I was certainly shocked to learn that currently in Victoria the department has guidelines for healthcare worker vaccinations, but there is no legislative mandate to enforce these guidelines. So when I think of vulnerable patients I think of newborn babies. From memory—and it has been a while—the first round of immunisations come at around six weeks of age. I will never forget watching a video of a newborn baby struggling to breathe because that child had contracted whooping cough. That image has stayed with me for the past nine and a half years, since my Emily was born. I remember that the video affected me so much that I stayed very close to home with my newborn bub for the first six weeks of her life.

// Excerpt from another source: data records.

import Literature.Topology.FourManifolds.CircleMapWinding
import Mathlib.Topology.Covering.Quotient
import Mathlib.Algebra.Group.Equiv.Opposite
import HarnessLib

/-!
# The infinite cyclic cover defined by a circle-valued map

Topic `Literature/Topology/FourManifolds`, continuing `CircleMapWinding.lean` (angle increments
and winding numbers of a circle-valued map `f : X → S¹`). First module of the covering-space road
(D. Rolfsen, *Knots and Links* (1976), Ch. 7 "Infinite cyclic coverings"; W. B. R. Lickorish, *An
introduction to knot theory* (1997), Ch. 6–7; A. Hatcher, *Algebraic Topology* (2002), §1.3) to the
presentation of the Alexander module of a knot group by a Seifert matrix — the geometric half of the
named facts `Literature.Topology.FourManifolds.exists_eq_mul_invert_of_isSmoothlySlice`,
`exists_eq_mul_invert_of_isTopologicallySlice` (Fox–Milnor) and
`Literature.Topology.FourManifolds.Knot.exists_isAlexanderPolynomial` (see `AlexanderModuleHNN.lean`,
`SliceKnotsFoxMilnorHNN.lean`, `KnotGroupAbelianization.lean` for the algebraic half).

For a continuous `f : X → S¹` (Mathlib's `Circle`, with the covering `Circle.exp : ℝ → S¹` of
period `2π`) we construct

* `CircleMaps.windingHom f x : π₁(X, x) →* ℤ` (multiplicative `ℤ`) — the **winding homomorphism**
  `[γ] ↦ winding f γ` (`f_* : π₁(X) → π₁(S¹) = ℤ`; well defined by homotopy lifting, Hatcher
  Prop. 1.30, a homomorphism by additivity of increments);
* `CircleMaps.CyclicCover f = {(x, s) ∈ X × ℝ | f x = exp s}` — the **infinite cyclic cover**
  defined by `f` (the pull-back of `exp : ℝ → S¹` along `f`), with its projection `proj`, its level
  function `level : CyclicCover f → ℝ` (a real lift of `f ∘ proj`) and the **deck action** of `ℤ`,
  `k +ᵥ (x, s) = (x, s + 2πk)`;

and prove (everything is proved, no named fact is introduced):

* `CyclicCover.isAddQuotientCoveringMap_proj` — `proj : CyclicCover f → X` is a quotient covering
  map for the deck action (Mathlib `IsAddQuotientCoveringMap`: continuous local sections make `proj`
  open; the fibres are the `ℤ`-orbits by `exp s = exp s' ↔ s - s' ∈ 2πℤ`; the slab `|s' - s| < π` is
  disjoint from its translates), hence a covering map (Hatcher §1.3, Prop. 1.40);
* `CyclicCover.liftPath`, `liftPath_one` — the lift of a path `γ` from a point `e` over `γ 0` is
  `t ↦ (γ t, s(t))` with `s` the real lift of `f ∘ γ`; along a loop it ends at
  `winding f γ +ᵥ e`: **the monodromy of the cover is the winding number**
  (`CyclicCover.monodromy_eq`, `fundamentalGroupToMulOpposite_eq`);
* `CyclicCover.range_mapOfEq_eq_ker`, `mapOfEq_injective`, `fundamentalGroupEquivKer` —
  **`proj_* : π₁(X̃, e) → π₁(X, proj e)` is injective with image the kernel of the winding
  homomorphism** (Hatcher Prop. 1.31 and Prop. 1.40 in Mathlib's form
  `IsAddQuotientCoveringMap.ker_monodromyPerm`, `ker_fundamentalGroupToMulOpposite`);
* `CyclicCover.pathConnectedSpace_of_winding_eq_one` — if `X` is path connected and some loop has
  winding number `1`, the cover is path connected (so that the Hurewicz theorem applies to it).

For a knot `K` with the circle-valued map `Θ` of `Knot.TubularNbhd.WindingData`
(`LinkingNumberSymmProofs.lean`: `winding Θ γ = φ [γ]`, `[γ]ᵃᵇ = [meridian]ᵃᵇ ^ φ [γ]`) the
kernel of the winding homomorphism is the commutator subgroup of the knot group, so
`CyclicCover Θ` is the infinite cyclic cover of the knot complement and `π₁` of it is the
commutator subgroup `G'` whose abelianisation `G'/G''` is the Alexander module
(`Literature.Topology.FourManifolds.alexanderModule`); that identification, with the deck action
matching the `ℤ[t, t⁻¹]`-structure, is the business of the sibling file on the homology of the
cover.

## References

* A. Hatcher, *Algebraic Topology*, CUP (2002), §1.1 Thm. 1.7, §1.3 Props. 1.30, 1.31, 1.33,
  1.39, 1.40. [HatcherAT2002]
* D. Rolfsen, *Knots and Links*, Publish or Perish (1976), §5.C–D, Ch. 7. [Rolfsen1976]
* W. B. R. Lickorish, *An Introduction to Knot Theory*, GTM 175 (1997), Ch. 6–7. [Lickorish1997]

## Design notes

* The cover is a subtype of `X × ℝ` (not a quotient), so paths in it are pairs (path in `X`, real
  lift); the deck action is an `AddAction ℤ` as in `MappingTorusCovering.lean`, and the monodromy
  theory is Mathlib's (`Mathlib/Topology/Homotopy/Lifting.lean`).
* `windingHom` is defined elementarily (winding numbers, `CircleMapWinding.lean`) and only then
  identified with Mathlib's `fundamentalGroupToMulOpposite` of the cover; in particular it does not
  depend on a point of the fibre.
-/

noncomputable section

open Set Function Filter
open scoped unitInterval Real Topology

namespace Literature.Topology.FourManifolds

/-- Local notation for the homotopy class of a path (Mathlib's simp normal form
`Path.Homotopic.Quotient.mk`). -/
local notation "⟦" p "⟧ₚ" => Path.Homotopic.Quotient.mk p

namespace CircleMaps

variable {X : Type*} [TopologicalSpace X]

/-! ### Homotopy invariance of winding numbers; the winding homomorphism -/

/-- **Additivity of winding numbers under concatenation of loops.** [folklore] -/
theorem winding_trans (f : C(X, Circle)) {x : X} (γ γ' : Path x x) :
    winding f (γ.trans γ') = winding f γ + winding f γ' := by
  rw [winding_eq_iff, incr_trans, incr_eq_winding, incr_eq_winding]
  push_cast
  ring

/-- The winding number of the reversed loop. [folklore] -/
theorem winding_symm (f : C(X, Circle)) {x : X} (γ : Path x x) :
    winding f γ.symm = -winding f γ := by
  rw [winding_eq_iff, incr_symm, incr_eq_winding]
  push_cast
  ring

/-- The constant loop has winding number zero. [folklore] -/
theorem winding_refl (f : C(X, Circle)) (x : X) : winding f (Path.refl x) = 0 := by
  rw [winding_eq_iff, incr_refl]
  simp

/-- **Homotopy invariance of the winding number** (Hatcher 2002, Prop. 1.30: lifts of homotopic
loops starting at the same point end at the same point; Mathlib
`IsCoveringMap.liftPath_apply_one_eq_of_homotopicRel` for `exp : ℝ → S¹`).
[cite: HatcherAT2002, Prop. 1.30] -/
theorem winding_eq_of_homotopic (f : C(X, Circle)) {x : X} {γ γ' : Path x x}
    (h : γ.Homotopic γ') : winding f γ = winding f γ' := by
  have hrel : (f.comp γ.toContinuousMap).HomotopicRel (f.comp γ'.toContinuousMap) {0, 1} :=
    ⟨(h.some.map f : Path.Homotopy (γ.map f.continuous) (γ'.map f.continuous))⟩
  have h1 : liftOf f γ 1 = liftOf f γ' 1 :=
    Circle.isCoveringMap_exp.liftPath_apply_one_eq_of_homotopicRel hrel _
      (comp_path_zero_eq f γ) (comp_path_zero_eq f γ')
  have h0 : liftOf f γ 0 = liftOf f γ' 0 := by
    rw [liftOf, liftOf, Circle.isCoveringMap_exp.liftPath_zero,
      Circle.isCoveringMap_exp.liftPath_zero]
  apply winding_eq_of_lift f γ (liftOf f γ).continuous (exp_liftOf f γ)
  rw [h1, h0]
  exact incr_eq_winding f γ'

/-- **The winding homomorphism** `π₁(X, x) → ℤ` of a circle-valued map `f`, `[γ] ↦ winding f γ`
(the induced map `f_* : π₁(X, x) → π₁(S¹) ≅ ℤ`, Hatcher 2002, Thm. 1.7), valued in
`Multiplicative ℤ`. [cite: HatcherAT2002, §1.1 Thm. 1.7] -/
def windingHom (f : C(X, Circle)) (x : X) : FundamentalGroup X x →* Multiplicative ℤ where
  toFun g := Quotient.liftOn (FundamentalGroup.toPath g)
    (fun γ : Path x x => Multiplicative.ofAdd (winding f γ))
    fun _ _ h => congrArg Multiplicative.ofAdd (winding_eq_of_homotopic f h)
  map_one' := by
    change Multiplicative.ofAdd (winding f (Path.refl x)) = 1
    rw [winding_refl]
    rfl
  map_mul' a b := by
    induction a using Quotient.inductionOn with | h a => ?_
    induction b using Quotient.inductionOn with | h b => ?_
    change Multiplicative.ofAdd (winding f (b.trans a)) =
      Multiplicative.ofAdd (winding f a) * Multiplicative.ofAdd (winding f b)
    rw [winding_trans, add_comm, ofAdd_add]

/-- The winding homomorphism on the class of a loop. [folklore] -/
@[simp]
theorem windingHom_fromPath (f : C(X, Circle)) {x : X} (γ : Path x x) :
    windingHom f x (FundamentalGroup.fromPath ⟦γ⟧ₚ) = Multiplicative.ofAdd (winding f γ) :=
  rfl

/-- A loop of winding number `1` makes the winding homomorphism surjective. [folklore] -/
theorem windingHom_surjective_of_winding_eq_one (f : C(X, Circle)) {x : X} (γ : Path x x)
    (h : winding f γ = 1) : Surjective (windingHom f x) := by
  intro k
  refine ⟨FundamentalGroup.fromPath ⟦γ⟧ₚ ^ (Multiplicative.toAdd k), ?_⟩
  rw [map_zpow, windingHom_fromPath, h]
  change Multiplicative.ofAdd (1 : ℤ) ^ (Multiplicative.toAdd k) = k
  rw [← Int.ofAdd_mul, one_mul, ofAdd_toAdd]

/-! ### The infinite cyclic cover -/

/-- **The infinite cyclic cover defined by `f : X → S¹`**: the pull-back
`{(x, s) ∈ X × ℝ | f x = exp s}` of the universal cover `exp : ℝ → S¹` along `f`
(Rolfsen 1976, Ch. 7; Hatcher 2002, §1.3). [cite: HatcherAT2002, §1.3 Prop. 1.40] -/
def CyclicCover (f : C(X, Circle)) : Type _ :=
  {p : X × ℝ // f p.1 = Circle.exp p.2}

namespace CyclicCover

variable {f : C(X, Circle)}

/-- The subspace topology from `X × ℝ`. [folklore] -/
instance instTopologicalSpace : TopologicalSpace (CyclicCover f) :=
  instTopologicalSpaceSubtype

/-- The covering projection `(x, s) ↦ x`. [folklore] -/
def proj (p : CyclicCover f) : X := p.1.1

/-- The level `(x, s) ↦ s`, a real lift of `f ∘ proj` through `exp`. [folklore] -/
def level (p : CyclicCover f) : ℝ := p.1.2

/-- The defining equation `f (proj p) = exp (level p)`. [folklore] -/
theorem apply_proj (p : CyclicCover f) : f (proj p) = Circle.exp (level p) := p.2

/-- Points of the cover are determined by their two coordinates. [folklore] -/
@[ext]
theorem ext {p q : CyclicCover f} (h₁ : proj p = proj q) (h₂ : level p = level q) : p = q :=
  Subtype.ext (Prod.ext h₁ h₂)

/-- The point `(x, s)` of the cover, for `f x = exp s`. [folklore] -/
def mk (x : X) (s : ℝ) (h : f x = Circle.exp s) : CyclicCover f := ⟨(x, s), h⟩

/-- First coordinate of `mk`. [folklore] -/
@[simp] theorem proj_mk (x : X) (s : ℝ) (h : f x = Circle.exp s) : proj (mk x s h) = x := rfl

/-- Second coordinate of `mk`. [folklore] -/
@[simp] theorem level_mk (x : X) (s : ℝ) (h : f x = Circle.exp s) : level (mk x s h) = s := rfl

/-- `mk` recovers a point from its coordinates. [folklore] -/
@[simp] theorem mk_proj_level (p : CyclicCover f) : mk (proj p) (level p) (apply_proj p) = p := rfl

/-- The projection is continuous. [folklore] -/
@[fun_prop]
theorem continuous_proj : Continuous (proj : CyclicCover f → X) :=
  continuous_subtype_val.fst

/-- The level is continuous. [folklore] -/
@[fun_prop]
theorem continuous_level : Continuous (level : CyclicCover f → ℝ) :=
  continuous_subtype_val.snd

Victoria is one of the few Australian jurisdictions that does not have a mandatory vaccination requirement for healthcare workers, so essentially the amendments in this bill will maximise compliance with already existing recommended vaccination policy, and it will improve the effectiveness of the program in protecting Victorian healthcare workers and patients. As I have said, healthcare workers are at the very heart of our communities. They are very special people. We know that they are at increased risk of vaccine-preventable diseases if they are not vaccinated. This is not a bill about us versus them. We are all better protected if all of us are vaccinated and immunised against terrible diseases and illnesses. We all have a role to play in our community in protecting those who are most at risk and most vulnerable, because we can never be sure if that person whose life is put at risk will be us, our child, a family member or a friend. I commend the bill to the house.